Or is just asking the question evidence that I've become a conspiracy minded maniac searching for scapegoats?

by Colman (colman at eurotrib.com) on Fri Jun 27th, 2008 at 03:25:03 AM EST
See the top-level comment by fredouil re:volume traded in oil futures.

When the capital development of a country becomes a by-product of the activities of a casino, the job is likely to be ill-done. — John M. Keynes
by Migeru (migeru at eurotrib dot com) on Fri Jun 27th, 2008 at 03:39:17 AM EST
[ Parent ]
Well, beyond pricing geoplitical risk on a probabilistic basis, it's not obvious it is having any effect on prices.

In the long run, we're all dead. John Maynard Keynes
by Jerome a Paris (etg@eurotrib.com) on Fri Jun 27th, 2008 at 04:29:25 AM EST
[ Parent ]
Is it obvious that it's not having an effect on prices? I'm extremely concerned that you have precisely the opposite confirmation bias to politicians, in that you want there to be no contribution from speculation while they'd love speculation to be responsible for U$120 of the US$140.
by Colman (colman at eurotrib.com) on Fri Jun 27th, 2008 at 04:41:10 AM EST
[ Parent ]

it is obvious that it's not having an effect on prices

and


it is not obvious that it's having an effect on prices

are not the same. I wrote the second, you claim I wrote the first. Nice attempt at putting the burden of proof on me.


In the long run, we're all dead. John Maynard Keynes

by Jerome a Paris (etg@eurotrib.com) on Fri Jun 27th, 2008 at 06:02:35 AM EST
[ Parent ]
No, I'm raising the first as a question. I'm trying to establish if you believe the it to be true, and if so, why. If not, I'm trying to work out where the uncertainty is.
by Colman (colman at eurotrib.com) on Fri Jun 27th, 2008 at 07:56:21 AM EST
[ Parent ]
I don't know, but stand by my 'it's not obvious that speculation plays a role' line.

Here's another interesting graph showing the lack of elasticity of oil demand (not sure what the 3 lines goign through it are, though):



In the long run, we're all dead.

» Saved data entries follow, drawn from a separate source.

import Summits.Ventures.LatticeQCDFlow.Scaling.TightSectorGapLaw

/-!
HONEST FRAMING: exact (Metropolis-corrected) sampling algorithms for lattice gauge theory; figures
of merit are autocorrelation/cost numbers at stated couplings and volumes; no continuum-physics
claim.

# TightSectorWitness — THE QUALITY-`p` INSTANCE THAT PAYS `1/p`: ON TWO POINTS WITH COLD LAWS `(θ, 1−θ)`, HOT LAW `(pθ, 1−pθ)` AND IDENTITY
# MAPS, ONE-SIDED TRANSPORTED DOMINATION HOLDS WITH CONSTANT EXACTLY `p`, THE SECTOR `{⊤}` IS TIGHT WITH `p' = p`, AND
# `p·min{ct/(3m), (1−t)w_0/(7K)} ≤ Gap ≤ (p/(K(1−θ)))·min{t, (1−t)w_0}`, `t_rel ≥ (1−θ)K/(p·min{t,(1−t)w_0})` — FOR EVERY `K`, EVERY HUB LIST,
# EVERY SWAP FRACTION AND ALLOCATION: THE LINEAR DEPENDENCE OF CHAPTER N'S LAWS ON THE MAP QUALITY IS ATTAINED (lean-2 GEN-29, ours)

Venture-side (OURS).  Cell `lqcd-flow` (pub-lqcd), unit `pub-lqcd-lean-2-g29`, 2026-08-28.  Chapter O (the floor sees the map quality), file 4:
the existence half of OPEN-MATH-chapterM item 8.  `Scaling/TightSectorGapLaw` (O1) proved the two-sided law at a tight sector with ceiling constant
`p' ≥ p`; here the hypotheses are DISCHARGED on an explicit instance with `p' = p`: `S = Bool`, `μ_k = (θ, 1−θ)` at every cold level, `μ_0 = (pθ, 1−pθ)`,
all entry maps the identity, exact hot redraws, idle cold replicas (identity kernels — sector-idle and reversible), sector `A = {⊤}`.  One-sided
domination `p·μ_k(u) ≤ μ_0(u)` reads `pθ ≤ pθ` and `p(1−θ) ≤ 1 − pθ`, i.e. `p ≤ 1`: a trivializing map whose push-forward gives a sector the
fraction `p` of its cold weight is exactly a quality-`p` map, and it starves that sector by the factor `p`.

## What is proved

* `witnessLaw`, `witnessKernel` (local abbreviations inside statements only — no new definitions are introduced: the instance is written out).
* **`boolWitness_oneSided`** — the instance satisfies `p·μ_{κ_r+1}(φ_r u) ≤ μ_0(u)` for every hub list `κ` (`p ≤ 1`).
* **`boolWitness_spectralGap_two_sided`** — `K ≥ 1`, `m ≥ 1`, multiplicities `≥ c ≥ 1`, `0 < t < 1`, `w ≥ 0`, `Σw = 1`, `w_0 > 0`, `0 < p ≤ 1`, `0 < θ < 1`:
  **`p·min{ct/(3m), (1−t)w_0/(7K)} ≤ Gap ≤ (p/(K(1−θ)))·min{t, (1−t)w_0}`**.
* **`boolWitness_relaxationTime_two_sided`** — **`(1−θ)K/(p·min{t,(1−t)w_0}) ≤ t_rel ≤ 1/(p·min{ct/(3m), (1−t)w_0/(7K)})`**.

Reading (no numerics implied): chapter N's regime-free laws `Gap, γ⋆ ≥ p·min{ct/(3m),(1−t)w_0/(7K)}`, `t_rel, τ_int ≤ 1/(p·min{…})` cannot lose their
factor `p` under their own hypotheses: for every ladder size, hub list, swap fraction and update allocation there is a quality-`p` instance whose gap is
at most `(p/(K(1−θ)))·min{t,(1−t)w_0}` — within the factor `3/(1−θ)` (swap budget, uniform listing) resp. `7/(1−θ)` (refresh budget) of the floor.
NOT CLAIMED: that lattice trivializing maps behave like the witness; the `log K`; anything measured.  Literature grade (cell rule): OWN EXAMPLE
(O1 discharged on two points); nothing cited as a fact; no new bib keys.
-/

noncomputable section

open Finset Function
open Literature.Probability.MarkovChains

namespace Summit.Ventures.LatticeQCDFlow.Scaling

variable {K m : ℕ} {w : Fin (K + 1) → ℝ} {t p θ : ℝ}

section Witness
variable (κ : Fin m → Fin K)

/-! ## §1 The instance and its hypotheses -/

/-- The sums of the two-point laws: `Σ_b (if b then a else 1 − a) = 1`. [ours] -/
theorem sum_bool_law (a : ℝ) : ∑ b : Bool, (if b then a else 1 - a) = 1 := by
  rw [Fintype.sum_bool, if_pos rfl, if_neg Bool.false_ne_true]; ring

/-- The sector `{⊤}`: `Σ_{b ∈ {true}} (if b then a else 1 − a) = a`. [ours] -/
theorem sum_sector_law (a : ℝ) : ∑ b ∈ ({true} : Finset Bool), (if b then a else 1 - a) = a := by
  rw [sum_singleton, if_pos rfl]

/-- The identity kernel and the exact redraw are row-stochastic. [ours] -/
theorem boolWitness_rowStochastic (hp0 : 0 ≤ p) (hp1 : p ≤ 1) (hθ0 : 0 ≤ θ) (hθ1 : θ ≤ 1) (k : Fin (K + 1)) :
    IsRowStochastic (fun u v : Bool =>
      if k = 0 then (if v then p * θ else 1 - p * θ) else (if u = v then (1 : ℝ) else 0)) := by
  refine ⟨fun u v => ?_, fun u => ?_⟩
  · by_cases hk : k = 0
    · simp only [hk, if_true]
      split_ifs
      · exact mul_nonneg hp0 hθ0
      · nlinarith [mul_le_mul hp1 hθ1 hθ0 zero_le_one]
    · simp only [hk, if_false]; split_ifs <;> norm_num
  · by_cases hk : k = 0
    · simp only [hk, if_true]; exact sum_bool_law (p * θ)
    · simp only [hk, if_false]
      rw [Finset.sum_ite_eq univ u, if_pos (mem_univ _)]

/-- Both kernels are reversible for their laws. [ours] -/
theorem boolWitness_detailedBalance (k : Fin (K + 1)) :
    DetailedBalance (fun b : Bool => if k = 0 then (if b then p * θ else 1 - p * θ) else (if b then θ else 1 - θ))
      (fun u v : Bool => if k = 0 then (if v then p * θ else 1 - p * θ) else (if u = v then (1 : ℝ) else 0)) := by
  intro u v
  by_cases hk : k = 0
  · simp only [hk, if_true]; ring
  · simp only [hk, if_false]
    by_cases huv : u = v
    · subst huv; rfl
    · rw [if_neg huv, if_neg (Ne.symm huv), mul_zero, mul_zero]

/-- **ONE-SIDED TRANSPORTED DOMINATION WITH CONSTANT EXACTLY `p`:** `p·μ_{κ_r+1}(u) ≤ μ_0(u)` on the witness (`0 ≤ p ≤ 1`, `0 ≤ θ`), with
equality at the rare point `⊤`. [ours] -/
theorem boolWitness_oneSided (hp1 : p ≤ 1) (r : Fin m) (u : Bool) :
    p * (fun (k : Fin (K + 1)) (b : Bool) => if k = 0 then (if b then p * θ else 1 - p * θ) else (if b then θ else 1 - θ))
        (κ r).succ ((fun _ : Fin m => Equiv.refl Bool) r u)
      ≤ (fun (k : Fin (K + 1)) (b : Bool) => if k = 0 then (if b then p * θ else 1 - p * θ) else (if b then θ else 1 - θ)) 0 u := by
  simp only [Fin.succ_ne_zero, if_false, if_true, Equiv.refl_apply]
  cases u
  · simp only [Bool.false_eq_true, if_false]; nlinarith
  · simp only [if_true]; exact le_rfl

/-- The cold replicas are sector-idle (identity kernels): `w_k·Q_k({⊤},{⊤}ᶜ) = 0` for `k ≠ 0`. [ours] -/
theorem boolWitness_idle (k : Fin (K + 1)) (hk : k ≠ 0) :
    w k * edgeMeasure (fun b : Bool => if k = 0 then (if b then p * θ else 1 - p * θ) else (if b then θ else 1 - θ))
      (fun u v : Bool => if k = 0 then (if v then p * θ else 1 - p * θ) else (if u = v then (1 : ℝ) else 0))
      ({true} : Finset Bool) ({true} : Finset Bool)ᶜ = 0 := by
  have hQ : edgeMeasure (fun b : Bool => if k = 0 then (if b then p * θ else 1 - p * θ) else (if b then θ else 1 - θ))
      (fun u v : Bool => if k = 0 then (if v then p * θ else 1 - p * θ) else (if u = v then (1 : ℝ) else 0))
      ({true} : Finset Bool) ({true} : Finset Bool)ᶜ = 0 := by
    unfold edgeMeasure
    refine Finset.sum_eq_zero fun x hx => Finset.sum_eq_zero fun y hy => ?_
    have hx' : x = true := Finset.mem_singleton.mp hx
    have hy' : y ≠ true := fun h => (Finset.mem_compl.mp hy) (Finset.mem_singleton.mpr h)
    have hxy : x ≠ y := by rw [hx']; exact fun h => hy' h.symm
    simp only [hk, if_false, if_neg hxy, mul_zero]
  rw [hQ, mul_zero]

/-! ## §2 The two-sided law and the relaxation time on the witness -/

/-- **THE TWO-SIDED GAP LAW IS ATTAINED WITH `p' = p`:** for every `K ≥ 1`, hub list with multiplicities `≥ c ≥ 1`, `0 < t < 1`, probability vector
`w` with `w_0 > 0`, `0 < p ≤ 1`, `0 < θ < 1`, the witness has **`p·min{ct/(3m), (1−t)w_0/(7K)} ≤ Gap ≤ (p/(K(1−θ)))·min{t, (1−t)w_0}`**. [ours] -/
theorem boolWitness_spectralGap_two_sided (hK : 1 ≤ K) (hm : 1 ≤ m) (ht0 : 0 < t) (ht1 : t < 1) (hw0 : ∀ k, 0 ≤ w k)
    (hw00 : 0 < w 0) (hw1 : ∑ k, w k = 1) (hp0 : 0 < p) (hp1 : p ≤ 1) (hθ0 : 0 < θ) (hθ1 : θ < 1)
    {c : ℕ} (hc1 : 1 ≤ c) (hc : ∀ p' : Fin K, c ≤ (univ.filter (fun r : Fin m => κ r = p')).card) :
    p * min (c * t / (3 * m)) ((1 - t) * w 0 / (7 * K))
        ≤ spectralGap (tensorFun (fun (k : Fin (K + 1)) (b : Bool) =>
              if k = 0 then (if b then p * θ else 1 - p * θ) else (if b then θ else 1 - θ)))
            (fun y z : Fin (K + 1) → Bool =>
              t * ptGraphSwap (fun (k : Fin (K + 1)) (b : Bool) =>
                    if k = 0 then (if b then p * θ else 1 - p * θ) else (if b then θ else 1 - θ))
                  (fun r : Fin m => (((0 : Fin (K + 1)), (κ r).succ) : Fin (K + 1) × Fin (K + 1)))
                  (fun _ : Fin m => Equiv.refl Bool) y z
                + (1 - t) * prodKernel w (fun (k : Fin (K + 1)) (u v : Bool) =>
                    if k = 0 then (if v then p * θ else 1 - p * θ) else (if u = v then (1 : ℝ) else 0)) y z)
      ∧ spectralGap (tensorFun (fun (k : Fin (K + 1)) (b : Bool) =>
              if k = 0 then (if b then p * θ else 1 - p * θ) else (if b then θ else 1 - θ)))
            (fun y z : Fin (K + 1) → Bool =>
              t * ptGraphSwap (fun (k : Fin (K + 1)) (b : Bool) =>
                    if k = 0 then (if b then p * θ else 1 - p * θ) else (if b then θ else 1 - θ))
                  (fun r : Fin m => (((0 : Fin (K + 1)), (κ r).succ) : Fin (K + 1) × Fin (K + 1)))
                  (fun _ : Fin m => Equiv.refl Bool) y z
                + (1 - t) * prodKernel w (fun (k : Fin (K + 1)) (u v : Bool) =>
                    if k = 0 then (if v then p * θ else 1 - p * θ) else (if u = v then (1 : ℝ) else 0)) y z)
        ≤ p / (K * (1 - θ)) * min t ((1 - t) * w 0) := by
  have hpθ1 : p * θ < 1 := by nlinarith
  have hμ : ∀ (k : Fin (K + 1)) (x : Bool), 0 < (fun (k : Fin (K + 1)) (b : Bool) =>
      if k = 0 then (if b then p * θ else 1 - p * θ) else (if b then θ else 1 - θ)) k x := by
    intro k x
    by_cases hk : k = 0
    · simp only [hk, if_true]; split_ifs; exacts [mul_pos hp0 hθ0, by linarith]
    · simp only [hk, if_false]; split_ifs; exacts [hθ0, by linarith]
  have hμ1 : ∀ k : Fin (K + 1), ∑ u, (fun (k : Fin (K + 1)) (b : Bool) =>
      if k = 0 then (if b then p * θ else 1 - p * θ) else (if b then θ else 1 - θ)) k u = 1 := by
    intro k
    by_cases hk : k = 0
    · simp only [hk, if_true]; exact sum_bool_law _
    · simp only [hk, if_false]; exact sum_bool_law _
  have hM := fun k : Fin (K + 1) => boolWitness_rowStochastic (K := K) hp0.le hp1 hθ0.le hθ1.le k
  have hMrev := fun k : Fin (K + 1) => boolWitness_detailedBalance (K := K) (p := p) (θ := θ) k
  have hM0 : ∀ u v : Bool, (fun (k : Fin (K + 1)) (u v : Bool) =>
      if k = 0 then (if v then p * θ else 1 - p * θ) else (if u = v then (1 : ℝ) else 0)) 0 u v
      = (fun (k : Fin (K + 1)) (b : Bool) => if k = 0 then (if b then p * θ else 1 - p * θ) else (if b then θ else 1 - θ)) 0 v := by
    intro u v; simp only [if_true]
  have hdom := boolWitness_oneSided κ (K := K) (θ := θ) hp1
  have hφA : ∀ (r : Fin m) (u : Bool), (fun _ : Fin m => Equiv.refl Bool) r u ∈ ({true} : Finset Bool) ↔ u ∈ ({true} : Finset Bool) :=
    fun r u => Iff.rfl
  have hcold : ∀ k : Fin (K + 1), k ≠ 0 → ∑ u ∈ ({true} : Finset Bool), (fun (k : Fin (K + 1)) (b : Bool) =>
      if k = 0 then (if b then p * θ else 1 - p * θ) else (if b then θ else 1 - θ)) k u = θ := by
    intro k hk; simp only [hk, if_false]; exact sum_sector_law θ
  have hhot : ∑ u ∈ ({true} : Finset Bool), (fun (k : Fin (K + 1)) (b : Bool) =>
      if k = 0 then (if b then p * θ else 1 - p * θ) else (if b then θ else 1 - θ)) 0 u ≤ p * θ := by
    simp only [if_true]; exact (sum_sector_law (p * θ)).le
  have hidle := fun (k : Fin (K + 1)) (hk : k ≠ 0) => boolWitness_idle (K := K) (w := w) (p := p) (θ := θ) k hk
  exact tightSector_spectralGap_two_sided κ (fun _ : Fin m => Equiv.refl Bool) hK hm ht0 ht1 hw0 hw00 hw1 hμ hμ1 hM hMrev hM0 hp0 hp1
    hdom hc1 hc hφA hθ0 hθ1 hcold hhot hidle

/-- **THE RELAXATION TIME IS `Θ(1/p)` ON THE WITNESS:** `(1−θ)K/(p·min{t, (1−t)w_0}) ≤ t_rel ≤ 1/(p·min{ct/(3m), (1−t)w_0/(7K)})`. [ours] -/
theorem boolWitness_relaxationTime_two_sided (hK : 1 ≤ K) (hm : 1 ≤ m) (ht0 : 0 < t) (ht1 : t < 1) (hw0 : ∀ k, 0 ≤ w k)
    (hw00 : 0 < w 0) (hw1 : ∑ k, w k = 1) (hp0 : 0 < p) (hp1 : p ≤ 1) (hθ0 : 0 < θ) (hθ1 : θ < 1)
    {c : ℕ} (hc1 : 1 ≤ c) (hc : ∀ p' : Fin K, c ≤ (univ.filter (fun r : Fin m => κ r = p')).card) :
    (1 - θ) * K / (p * min t ((1 - t) * w 0))
        ≤ relaxationTime (fun y z : Fin (K + 1) → Bool =>
              t * ptGraphSwap (fun (k : Fin (K + 1)) (b : Bool) =>
                    if k = 0 then (if b then p * θ else 1 - p * θ) else (if b then θ else 1 - θ))
                  (fun r : Fin m => (((0 : Fin (K + 1)), (κ r).succ) : Fin (K + 1) × Fin (K + 1)))
                  (fun _ : Fin m => Equiv.refl Bool) y z
                + (1 - t) * prodKernel w (fun (k : Fin (K + 1)) (u v : Bool) =>
                    if k = 0 then (if v then p * θ else 1 - p * θ) else (if u = v then (1 : ℝ) else 0)) y z)
      ∧ relaxationTime (fun y z : Fin (K + 1) → Bool =>
              t * ptGraphSwap (fun (k : Fin (K + 1)) (b : Bool) =>
                    if k = 0 then (if b then p * θ else 1 - p * θ) else (if b then θ else 1 - θ))
                  (fun r : Fin m => (((0 : Fin (K + 1)), (κ r).succ) : Fin (K + 1) × Fin (K + 1)))
                  (fun _ : Fin m => Equiv.refl Bool) y z
                + (1 - t) * prodKernel w (fun (k : Fin (K + 1)) (u v : Bool) =>
                    if k = 0 then (if v then p * θ else 1 - p * θ) else (if u = v then (1 : ℝ) else 0)) y z)
          ≤ 1 / (p * min (c * t / (3 * m)) ((1 - t) * w 0 / (7 * K))) := by
  have hpθ1 : p * θ < 1 := by nlinarith
  have hμ : ∀ (k : Fin (K + 1)) (x : Bool), 0 < (fun (k : Fin (K + 1)) (b : Bool) =>
      if k = 0 then (if b then p * θ else 1 - p * θ) else (if b then θ else 1 - θ)) k x := by
    intro k x
    by_cases hk : k = 0
    · simp only [hk, if_true]; split_ifs; exacts [mul_pos hp0 hθ0, by linarith]
    · simp only [hk, if_false]; split_ifs; exacts [hθ0, by linarith]
  have hμ1 : ∀ k : Fin (K + 1), ∑ u, (fun (k : Fin (K + 1)) (b : Bool) =>
      if k = 0 then (if b then p * θ else 1 - p * θ) else (if b then θ else 1 - θ)) k u = 1 := by
    intro k
    by_cases hk : k = 0
    · simp only [hk, if_true]; exact sum_bool_law _
    · simp only [hk, if_false]; exact sum_bool_law _
  have hM := fun k : Fin (K + 1) => boolWitness_rowStochastic (K := K) hp0.le hp1 hθ0.le hθ1.le k
  have hMrev := fun k : Fin (K + 1) => boolWitness_detailedBalance (K := K) (p := p) (θ := θ) k
  have hM0 : ∀ u v : Bool, (fun (k : Fin (K + 1)) (u v : Bool) =>
      if k = 0 then (if v then p * θ else 1 - p * θ) else (if u = v then (1 : ℝ) else 0)) 0 u v
      = (fun (k : Fin (K + 1)) (b : Bool) => if k = 0 then (if b then p * θ else 1 - p * θ) else (if b then θ else 1 - θ)) 0 v := by
    intro u v; simp only [if_true]
  have hdom := boolWitness_oneSided κ (K := K) (θ := θ) hp1
  have hφA : ∀ (r : Fin m) (u : Bool), (fun _ : Fin m => Equiv.refl Bool) r u ∈ ({true} : Finset Bool) ↔ u ∈ ({true} : Finset Bool) :=
    fun r u => Iff.rfl
  have hcold : ∀ k : Fin (K + 1), k ≠ 0 → ∑ u ∈ ({true} : Finset Bool), (fun (k : Fin (K + 1)) (b : Bool) =>
      if k = 0 then (if b then p * θ else 1 - p * θ) else (if b then θ else 1 - θ)) k u = θ := by
    intro k hk; simp only [hk, if_false]; exact sum_sector_law θ
  have hhot : ∑ u ∈ ({true} : Finset Bool), (fun (k : Fin (K + 1)) (b : Bool) =>
      if k = 0 then (if b then p * θ else 1 - p * θ) else (if b then θ else 1 - θ)) 0 u ≤ p * θ := by
    simp only [if_true]; exact (sum_sector_law (p * θ)).le
  have hidle := fun (k : Fin (K + 1)) (hk : k ≠ 0) => boolWitness_idle (K := K) (w := w) (p := p) (θ := θ) k hk
  exact ⟨tightSector_relaxationTime_ge κ (fun _ : Fin m => Equiv.refl Bool) hK hm ht0 ht1 hw0 hw00 hw1 hμ hμ1 hM hMrev hM0 hp0 hp1
      hdom hc1 hc hφA hθ0 hθ1 hcold hhot hidle,
    dominatedStar_relaxationTime_le_regimeFree κ (fun _ : Fin m => Equiv.refl Bool) hK hm ht0 ht1 hw0 hw00 hw1 hμ hμ1 hM hMrev hM0
      hp0 hp1 hdom hc1 hc⟩

end Witness

end Summit.Ventures.LatticeQCDFlow.Scaling

end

John Maynard Keynes

by Jerome a Paris (etg@eurotrib.com) on Fri Jun 27th, 2008 at 09:18:14 AM EST
[ Parent ]
That looks more like the supply curve than the demand curve.  Sure you've got that right?

Conservatives want live babies so they can raise them to be dead soldiers. - George Carlin
by Drew J Jones (myfriends@thisispancakes.com) on Fri Jun 27th, 2008 at 09:26:01 AM EST
[ Parent ]
That is production, you are right.

But production = consumption.

While we have data on "production capacity" and so can look at the supply "slack" (or lack thereof, at present) there's no equivalent data for "demand".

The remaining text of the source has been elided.